--- What to produce ---
Give again exactly the lines that stretch from the one with "open scoped BigOperators" to the end of the data below, including both of those lines and nothing else.

--- Provided information ---
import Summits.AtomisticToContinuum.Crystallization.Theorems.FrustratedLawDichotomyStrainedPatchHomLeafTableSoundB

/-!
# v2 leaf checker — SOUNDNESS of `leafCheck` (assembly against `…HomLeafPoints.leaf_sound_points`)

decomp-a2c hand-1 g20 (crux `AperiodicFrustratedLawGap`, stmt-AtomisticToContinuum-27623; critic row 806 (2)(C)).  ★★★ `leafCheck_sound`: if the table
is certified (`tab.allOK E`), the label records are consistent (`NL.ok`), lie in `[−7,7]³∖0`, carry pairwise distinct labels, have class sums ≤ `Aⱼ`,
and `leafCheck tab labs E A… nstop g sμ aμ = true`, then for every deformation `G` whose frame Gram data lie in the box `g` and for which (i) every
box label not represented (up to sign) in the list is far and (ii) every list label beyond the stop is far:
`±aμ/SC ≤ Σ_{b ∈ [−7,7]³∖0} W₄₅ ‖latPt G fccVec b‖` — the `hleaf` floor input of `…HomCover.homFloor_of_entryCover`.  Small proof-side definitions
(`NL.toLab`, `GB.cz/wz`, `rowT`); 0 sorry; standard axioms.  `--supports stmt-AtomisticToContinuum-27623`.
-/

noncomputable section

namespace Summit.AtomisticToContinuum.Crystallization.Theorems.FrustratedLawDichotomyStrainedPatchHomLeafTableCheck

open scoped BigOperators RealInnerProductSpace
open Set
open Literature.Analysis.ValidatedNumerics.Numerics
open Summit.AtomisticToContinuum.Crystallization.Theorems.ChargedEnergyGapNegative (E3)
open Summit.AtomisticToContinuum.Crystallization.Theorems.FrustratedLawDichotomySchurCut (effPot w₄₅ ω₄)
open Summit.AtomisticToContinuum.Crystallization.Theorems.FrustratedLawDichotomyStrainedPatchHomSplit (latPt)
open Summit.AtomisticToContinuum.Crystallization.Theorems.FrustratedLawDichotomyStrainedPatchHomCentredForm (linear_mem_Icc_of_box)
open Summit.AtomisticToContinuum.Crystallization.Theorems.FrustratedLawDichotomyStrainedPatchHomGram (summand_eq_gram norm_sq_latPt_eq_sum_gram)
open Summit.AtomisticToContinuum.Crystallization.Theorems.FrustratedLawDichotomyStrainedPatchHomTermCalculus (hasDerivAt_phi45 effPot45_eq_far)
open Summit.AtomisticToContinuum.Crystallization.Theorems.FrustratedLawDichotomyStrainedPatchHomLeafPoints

--- Answer below ---
open scoped BigOperators RealInnerProductSpace
open Set
open Literature.Analysis.ValidatedNumerics.Numerics
open Summit.AtomisticToContinuum.Crystallization.Theorems.ChargedEnergyGapNegative (E3)
open Summit.AtomisticToContinuum.Crystallization.Theorems.FrustratedLawDichotomySchurCut (effPot w₄₅ ω₄)
open Summit.AtomisticToContinuum.Crystallization.Theorems.FrustratedLawDichotomyStrainedPatchHomSplit (latPt)
open Summit.AtomisticToContinuum.Crystallization.Theorems.FrustratedLawDichotomyStrainedPatchHomCentredForm (linear_mem_Icc_of_box)
open Summit.AtomisticToContinuum.Crystallization.Theorems.FrustratedLawDichotomyStrainedPatchHomGram (summand_eq_gram norm_sq_latPt_eq_sum_gram)
open Summit.AtomisticToContinuum.Crystallization.Theorems.FrustratedLawDichotomyStrainedPatchHomTermCalculus (hasDerivAt_phi45 effPot45_eq_far)
open Summit.AtomisticToContinuum.Crystallization.Theorems.FrustratedLawDichotomyStrainedPatchHomLeafPoints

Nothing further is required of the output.